··· Task material ···

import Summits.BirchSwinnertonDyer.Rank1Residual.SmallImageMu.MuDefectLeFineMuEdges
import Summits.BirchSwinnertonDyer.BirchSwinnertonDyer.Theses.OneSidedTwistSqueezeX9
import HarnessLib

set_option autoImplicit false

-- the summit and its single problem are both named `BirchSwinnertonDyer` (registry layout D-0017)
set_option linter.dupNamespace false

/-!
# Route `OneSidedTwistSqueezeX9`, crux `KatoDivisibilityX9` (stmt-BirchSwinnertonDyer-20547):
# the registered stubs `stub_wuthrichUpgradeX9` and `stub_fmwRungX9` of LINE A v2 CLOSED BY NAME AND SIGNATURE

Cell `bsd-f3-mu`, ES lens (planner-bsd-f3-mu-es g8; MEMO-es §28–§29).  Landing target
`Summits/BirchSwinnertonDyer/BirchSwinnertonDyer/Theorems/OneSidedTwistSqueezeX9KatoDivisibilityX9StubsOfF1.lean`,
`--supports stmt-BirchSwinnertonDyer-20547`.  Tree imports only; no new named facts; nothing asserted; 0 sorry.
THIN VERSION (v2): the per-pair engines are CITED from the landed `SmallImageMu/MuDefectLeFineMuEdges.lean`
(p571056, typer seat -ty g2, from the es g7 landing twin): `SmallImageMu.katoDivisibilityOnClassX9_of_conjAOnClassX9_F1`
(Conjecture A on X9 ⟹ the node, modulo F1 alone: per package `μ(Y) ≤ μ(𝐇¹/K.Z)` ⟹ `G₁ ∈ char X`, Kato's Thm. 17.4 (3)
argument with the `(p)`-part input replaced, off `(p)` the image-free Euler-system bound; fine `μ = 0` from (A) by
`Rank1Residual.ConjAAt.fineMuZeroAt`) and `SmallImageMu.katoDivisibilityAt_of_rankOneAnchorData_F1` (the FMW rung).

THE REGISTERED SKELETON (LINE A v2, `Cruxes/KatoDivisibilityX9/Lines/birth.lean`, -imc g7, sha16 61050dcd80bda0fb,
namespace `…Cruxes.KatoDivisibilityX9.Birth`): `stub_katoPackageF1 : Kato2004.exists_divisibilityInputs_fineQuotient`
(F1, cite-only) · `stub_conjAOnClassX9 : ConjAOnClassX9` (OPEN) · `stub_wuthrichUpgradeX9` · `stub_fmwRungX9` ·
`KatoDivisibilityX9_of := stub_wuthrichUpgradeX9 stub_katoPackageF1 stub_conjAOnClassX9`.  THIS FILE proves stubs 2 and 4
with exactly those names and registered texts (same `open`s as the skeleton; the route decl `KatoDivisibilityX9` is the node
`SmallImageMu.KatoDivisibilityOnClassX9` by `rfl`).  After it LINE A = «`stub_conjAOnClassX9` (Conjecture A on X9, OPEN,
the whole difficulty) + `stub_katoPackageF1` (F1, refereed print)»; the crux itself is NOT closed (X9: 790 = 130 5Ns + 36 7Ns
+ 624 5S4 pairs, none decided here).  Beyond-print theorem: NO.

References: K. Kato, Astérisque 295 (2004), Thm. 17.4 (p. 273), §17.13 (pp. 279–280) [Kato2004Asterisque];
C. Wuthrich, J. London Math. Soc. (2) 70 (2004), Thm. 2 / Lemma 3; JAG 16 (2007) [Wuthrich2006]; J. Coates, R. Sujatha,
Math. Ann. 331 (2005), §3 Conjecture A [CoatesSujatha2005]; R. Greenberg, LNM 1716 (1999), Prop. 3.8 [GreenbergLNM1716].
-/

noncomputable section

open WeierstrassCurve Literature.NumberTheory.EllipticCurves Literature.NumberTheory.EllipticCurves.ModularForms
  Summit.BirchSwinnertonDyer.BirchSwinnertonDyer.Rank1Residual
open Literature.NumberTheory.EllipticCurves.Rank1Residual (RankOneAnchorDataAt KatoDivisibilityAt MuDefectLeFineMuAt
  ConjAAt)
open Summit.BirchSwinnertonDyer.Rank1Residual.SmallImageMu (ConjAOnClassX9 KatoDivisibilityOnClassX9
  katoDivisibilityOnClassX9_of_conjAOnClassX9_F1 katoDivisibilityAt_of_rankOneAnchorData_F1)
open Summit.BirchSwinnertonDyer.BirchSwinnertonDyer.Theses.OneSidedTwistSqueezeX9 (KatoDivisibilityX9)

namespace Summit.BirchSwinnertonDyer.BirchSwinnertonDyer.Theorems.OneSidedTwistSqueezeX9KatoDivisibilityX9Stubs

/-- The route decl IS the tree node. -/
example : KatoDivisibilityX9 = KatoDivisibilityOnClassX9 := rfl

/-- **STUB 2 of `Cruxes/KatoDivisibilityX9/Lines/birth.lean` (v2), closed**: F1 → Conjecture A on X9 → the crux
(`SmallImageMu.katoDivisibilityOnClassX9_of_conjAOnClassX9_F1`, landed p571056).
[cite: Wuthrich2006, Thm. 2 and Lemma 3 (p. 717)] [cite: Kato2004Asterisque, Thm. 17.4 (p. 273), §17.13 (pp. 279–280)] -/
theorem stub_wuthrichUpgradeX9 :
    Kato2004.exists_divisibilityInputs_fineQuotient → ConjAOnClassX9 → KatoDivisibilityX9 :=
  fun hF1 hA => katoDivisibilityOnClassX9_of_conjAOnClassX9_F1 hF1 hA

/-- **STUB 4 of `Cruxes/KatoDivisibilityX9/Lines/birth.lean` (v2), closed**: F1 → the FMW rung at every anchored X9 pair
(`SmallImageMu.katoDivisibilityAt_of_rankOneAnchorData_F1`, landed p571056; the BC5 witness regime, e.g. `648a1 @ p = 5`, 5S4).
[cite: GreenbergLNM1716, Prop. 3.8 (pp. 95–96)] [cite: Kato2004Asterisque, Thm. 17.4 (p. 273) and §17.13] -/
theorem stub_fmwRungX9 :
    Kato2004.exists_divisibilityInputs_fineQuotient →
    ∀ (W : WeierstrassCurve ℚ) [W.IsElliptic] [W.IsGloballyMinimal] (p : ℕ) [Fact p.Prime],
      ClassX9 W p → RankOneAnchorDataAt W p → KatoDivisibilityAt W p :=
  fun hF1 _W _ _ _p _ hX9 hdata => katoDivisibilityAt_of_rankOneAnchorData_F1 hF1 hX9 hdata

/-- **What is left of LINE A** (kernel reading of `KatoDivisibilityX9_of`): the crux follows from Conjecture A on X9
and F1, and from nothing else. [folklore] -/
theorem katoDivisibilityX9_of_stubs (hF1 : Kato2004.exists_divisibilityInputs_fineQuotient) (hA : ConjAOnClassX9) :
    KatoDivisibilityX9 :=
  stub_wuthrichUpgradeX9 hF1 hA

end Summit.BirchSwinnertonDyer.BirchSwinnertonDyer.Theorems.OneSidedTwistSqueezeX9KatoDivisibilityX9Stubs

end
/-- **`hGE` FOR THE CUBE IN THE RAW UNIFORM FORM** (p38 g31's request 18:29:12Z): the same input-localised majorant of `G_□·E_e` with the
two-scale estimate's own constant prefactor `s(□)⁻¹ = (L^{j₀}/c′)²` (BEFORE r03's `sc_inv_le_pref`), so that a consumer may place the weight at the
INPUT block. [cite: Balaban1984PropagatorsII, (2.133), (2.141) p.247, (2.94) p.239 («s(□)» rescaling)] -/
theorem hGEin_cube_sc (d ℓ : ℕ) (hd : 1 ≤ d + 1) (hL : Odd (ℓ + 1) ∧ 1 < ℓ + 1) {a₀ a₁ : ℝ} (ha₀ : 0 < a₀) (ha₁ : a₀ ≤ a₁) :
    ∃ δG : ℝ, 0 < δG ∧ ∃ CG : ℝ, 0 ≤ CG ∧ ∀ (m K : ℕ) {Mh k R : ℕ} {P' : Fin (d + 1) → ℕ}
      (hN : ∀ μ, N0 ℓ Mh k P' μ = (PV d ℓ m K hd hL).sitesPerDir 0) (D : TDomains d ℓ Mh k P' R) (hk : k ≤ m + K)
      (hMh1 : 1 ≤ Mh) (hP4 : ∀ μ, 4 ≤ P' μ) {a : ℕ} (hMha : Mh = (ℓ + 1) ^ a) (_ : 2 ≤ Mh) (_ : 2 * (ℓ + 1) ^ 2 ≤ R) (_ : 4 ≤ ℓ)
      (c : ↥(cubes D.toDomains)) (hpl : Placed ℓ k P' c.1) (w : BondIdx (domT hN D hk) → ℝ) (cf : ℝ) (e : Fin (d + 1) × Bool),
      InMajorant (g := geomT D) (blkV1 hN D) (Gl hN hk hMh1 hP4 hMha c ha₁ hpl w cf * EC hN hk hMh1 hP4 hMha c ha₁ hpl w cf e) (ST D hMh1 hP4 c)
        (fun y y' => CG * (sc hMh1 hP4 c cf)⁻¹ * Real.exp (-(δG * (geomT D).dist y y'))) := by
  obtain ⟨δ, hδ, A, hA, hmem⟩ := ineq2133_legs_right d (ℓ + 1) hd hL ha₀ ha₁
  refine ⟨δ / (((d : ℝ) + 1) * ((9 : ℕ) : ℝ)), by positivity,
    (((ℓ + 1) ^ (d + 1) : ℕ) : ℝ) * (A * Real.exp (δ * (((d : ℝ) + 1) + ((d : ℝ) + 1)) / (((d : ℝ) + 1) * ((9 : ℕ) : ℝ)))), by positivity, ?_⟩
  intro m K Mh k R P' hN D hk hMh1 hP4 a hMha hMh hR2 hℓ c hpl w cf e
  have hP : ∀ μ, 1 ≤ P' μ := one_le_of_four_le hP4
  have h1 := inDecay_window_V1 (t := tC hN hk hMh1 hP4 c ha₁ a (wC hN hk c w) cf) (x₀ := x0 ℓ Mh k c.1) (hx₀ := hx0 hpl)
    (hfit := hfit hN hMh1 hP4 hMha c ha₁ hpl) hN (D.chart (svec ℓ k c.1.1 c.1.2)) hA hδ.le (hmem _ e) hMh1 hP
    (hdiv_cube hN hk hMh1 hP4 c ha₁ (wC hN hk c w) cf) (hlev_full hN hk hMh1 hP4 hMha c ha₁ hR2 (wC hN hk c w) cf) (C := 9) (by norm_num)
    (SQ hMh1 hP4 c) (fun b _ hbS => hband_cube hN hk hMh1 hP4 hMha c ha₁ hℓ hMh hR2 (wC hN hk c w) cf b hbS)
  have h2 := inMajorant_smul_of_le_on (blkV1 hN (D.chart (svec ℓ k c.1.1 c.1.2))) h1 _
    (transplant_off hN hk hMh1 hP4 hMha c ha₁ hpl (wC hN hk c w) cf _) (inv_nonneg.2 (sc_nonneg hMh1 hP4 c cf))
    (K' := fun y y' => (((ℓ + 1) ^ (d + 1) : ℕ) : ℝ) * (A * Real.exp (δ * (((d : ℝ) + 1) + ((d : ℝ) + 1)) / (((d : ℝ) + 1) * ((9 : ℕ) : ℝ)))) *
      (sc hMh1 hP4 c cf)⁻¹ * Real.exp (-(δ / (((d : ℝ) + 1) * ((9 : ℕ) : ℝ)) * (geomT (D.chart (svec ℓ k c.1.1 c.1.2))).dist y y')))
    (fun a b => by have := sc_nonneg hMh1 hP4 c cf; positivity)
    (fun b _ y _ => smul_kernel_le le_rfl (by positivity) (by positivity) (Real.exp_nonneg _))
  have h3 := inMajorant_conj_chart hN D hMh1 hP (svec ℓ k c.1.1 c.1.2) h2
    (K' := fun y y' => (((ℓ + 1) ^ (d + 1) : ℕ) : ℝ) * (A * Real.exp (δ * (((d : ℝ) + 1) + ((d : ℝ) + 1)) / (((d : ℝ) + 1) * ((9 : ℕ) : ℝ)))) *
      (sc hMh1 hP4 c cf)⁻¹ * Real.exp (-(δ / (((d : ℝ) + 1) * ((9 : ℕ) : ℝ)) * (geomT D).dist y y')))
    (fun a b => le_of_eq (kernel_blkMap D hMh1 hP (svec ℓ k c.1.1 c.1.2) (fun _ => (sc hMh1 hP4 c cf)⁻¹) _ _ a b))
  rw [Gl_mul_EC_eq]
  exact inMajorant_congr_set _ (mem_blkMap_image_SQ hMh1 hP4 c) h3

···

Brief:
Of all the entries above, repeat only the lines from the line that has "set_option autoImplicit false" to the line that has "argument with the", both lines included, exactly.

Result:
set_option autoImplicit false

-- the summit and its single problem are both named `BirchSwinnertonDyer` (registry layout D-0017)
set_option linter.dupNamespace false

/-!
# Route `OneSidedTwistSqueezeX9`, crux `KatoDivisibilityX9` (stmt-BirchSwinnertonDyer-20547):
# the registered stubs `stub_wuthrichUpgradeX9` and `stub_fmwRungX9` of LINE A v2 CLOSED BY NAME AND SIGNATURE

Cell `bsd-f3-mu`, ES lens (planner-bsd-f3-mu-es g8; MEMO-es §28–§29).  Landing target
`Summits/BirchSwinnertonDyer/BirchSwinnertonDyer/Theorems/OneSidedTwistSqueezeX9KatoDivisibilityX9StubsOfF1.lean`,
`--supports stmt-BirchSwinnertonDyer-20547`.  Tree imports only; no new named facts; nothing asserted; 0 sorry.
THIN VERSION (v2): the per-pair engines are CITED from the landed `SmallImageMu/MuDefectLeFineMuEdges.lean`
(p571056, typer seat -ty g2, from the es g7 landing twin): `SmallImageMu.katoDivisibilityOnClassX9_of_conjAOnClassX9_F1`
(Conjecture A on X9 ⟹ the node, modulo F1 alone: per package `μ(Y) ≤ μ(𝐇¹/K.Z)` ⟹ `G₁ ∈ char X`, Kato's Thm. 17.4 (3)
argument with the `(p)`-part input replaced, off `(p)` the image-free Euler-system bound; fine `μ = 0` from (A) by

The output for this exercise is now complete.